EXERCISE GOAL: Start at the line in the entries below that contains "open scoped BigOperators", stop at the line that contains "(transferApply (L := L) β)^[m] (∑", and output exactly the lines in that span, both ends included.

(Stored records)

--

import Summits.QuantumFields.YangMills.Theorems.LuscherReductionDressedRitzPolyakovLiftDressed
import Summits.QuantumFields.YangMills.Theorems.LuscherReductionDressedRitzLiftLeakageAllBases
import HarnessLib

/-!
# Route `LuscherReduction`, item `DressedRitz` (stmt-QuantumFields-20205), line «polyakovlift» r3 — dressed twin T1 (owner g25 supplement):
# the TIME-DRESSED lift is linear in the one-site function

Support module (LEAD prover ym-lead-20205-polyakovlift g0; `--supports stmt-QuantumFields-20205`, helper).  Owner word (W1·g25) listed the five
`liftVec`∕`liftFamily`-keyed tree declarations that need a DRESSED TWIN under skeleton r3 (11209be61e7d2ff5); T1 is the linearity of the lift in
the one-site function, used by s1's all-bases reduction (T2 `LiftLeak.residualLaw_allBases_of_reference`):

* `iterate_transferApply_sum_smul` — `K_β^[m](Σ_n c_n • ψ_n) = Σ_n c_n • K_β^[m]ψ_n` for physical `ψ_n` (via the tree's linear `transferOp` on the
  physical subspace, `VacDict.coe_iterate_transferOp`, `LinearMap.pow_apply`);
* ★ `dressedLiftVec_sum_smul` — `dressedLiftVec β φ (Σ_n c_n f_n) = Σ_n c_n • dressedLiftVec β φ f_n` (s1's `LiftLeak.liftVec_sum_smul` + the above).

HONEST FRAMING: fixed-lattice linear algebra on the conditional femto rung R2b1; nothing here bears on infinite volume, the continuum limit or the Clay
gap.  References: M. Lüscher, U. Wolff, NPB 339 (1990) 222 [cite: LuscherWolff1990].
-/

set_option autoImplicit false

noncomputable section

open MeasureTheory Filter Topology Real
open Literature.MathematicalPhysics.QuantumFieldTheory (GaugeConfig Site gaugeTransform)
open scoped BigOperators

namespace Summit.QuantumFields.YangMills.Theorems.FemtoTransferGap.PolyakovLift

open Summit.QuantumFields.YangMills.Theorems.FemtoTransferGap

section Linear

variable {L : ℕ} [NeZero L]

/-- `K_β^[m]` is linear on finite combinations of physical functions: `K_β^[m](Σ_n c_n • ψ_n) = Σ_n c_n • K_β^[m]ψ_n`. [folklore] -/
theorem iterate_transferApply_sum_smul (β : ℝ) (m : ℕ) {N : ℕ} {ψ : Fin N → (GaugeConfig 3 L SU2 → ℝ)} (hψ : ∀ n, IsPhys (ψ n))
    (c : Fin N → ℝ) :
    (transferApply (L := L) β)^[m] (∑ n, c n • ψ n) = ∑ n, c n • (transferApply (L := L) β)^[m] (ψ n) := by
  set X : Fin N → physSubmodule L := fun n => ⟨ψ n, hψ n⟩ with hX
  have h1 : (∑ n, c n • ψ n) = ((∑ n, c n • X n : physSubmodule L) : GaugeConfig 3 L SU2 → ℝ) := by
    simp only [hX, Submodule.coe_sum, Submodule.coe_smul]
  have h2 : (⇑(transferOp (L := L) β))^[m] (∑ n, c n • X n) = ∑ n, c n • (⇑(transferOp (L := L) β))^[m] (X n) := by
    simp only [← Module.End.pow_apply, map_sum, map_smul]
  rw [h1, ← VacDict.coe_iterate_transferOp, h2, Submodule.coe_sum]
  refine Finset.sum_congr rfl fun n _ => ?_
  rw [Submodule.coe_smul, VacDict.coe_iterate_transferOp]

/-- ★ **T1 — the dressed lift is linear in the one-site function**: `dressedLiftVec β φ (Σ_n c_n f_n) = Σ_n c_n • dressedLiftVec β φ f_n` for physical
`φ`, `f_n`. [cite: LuscherWolff1990] -/
theorem dressedLiftVec_sum_smul (β : ℝ) {φ : GaugeConfig 3 L SU2 → ℝ} (hφ : IsPhys φ) {N : ℕ}
    {f : Fin N → (GaugeConfig 3 1 SU2 → ℝ)} (hf : ∀ n, IsPhys (f n)) (c : Fin N → ℝ) :
    dressedLiftVec β φ (fun V => ∑ n, c n * f n V) = ∑ n, c n • dressedLiftVec β φ (f n) := by
  unfold dressedLiftVec
  rw [LiftLeak.liftVec_sum_smul β hφ hf c]
  exact iterate_transferApply_sum_smul β _ (fun n => isPhys_liftVec β hφ (hf n)) c

end Linear

end Summit.QuantumFields.YangMills.Theorems.FemtoTransferGap.PolyakovLift

end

--

EXPECTED ANSWER:
open scoped BigOperators

namespace Summit.QuantumFields.YangMills.Theorems.FemtoTransferGap.PolyakovLift

open Summit.QuantumFields.YangMills.Theorems.FemtoTransferGap

section Linear

variable {L : ℕ} [NeZero L]

/-- `K_β^[m]` is linear on finite combinations of physical functions: `K_β^[m](Σ_n c_n • ψ_n) = Σ_n c_n • K_β^[m]ψ_n`. [folklore] -/
theorem iterate_transferApply_sum_smul (β : ℝ) (m : ℕ) {N : ℕ} {ψ : Fin N → (GaugeConfig 3 L SU2 → ℝ)} (hψ : ∀ n, IsPhys (ψ n))
    (c : Fin N → ℝ) :
    (transferApply (L := L) β)^[m] (∑ n, c n • ψ n) = ∑ n, c n • (transferApply (L := L) β)^[m] (ψ n) := by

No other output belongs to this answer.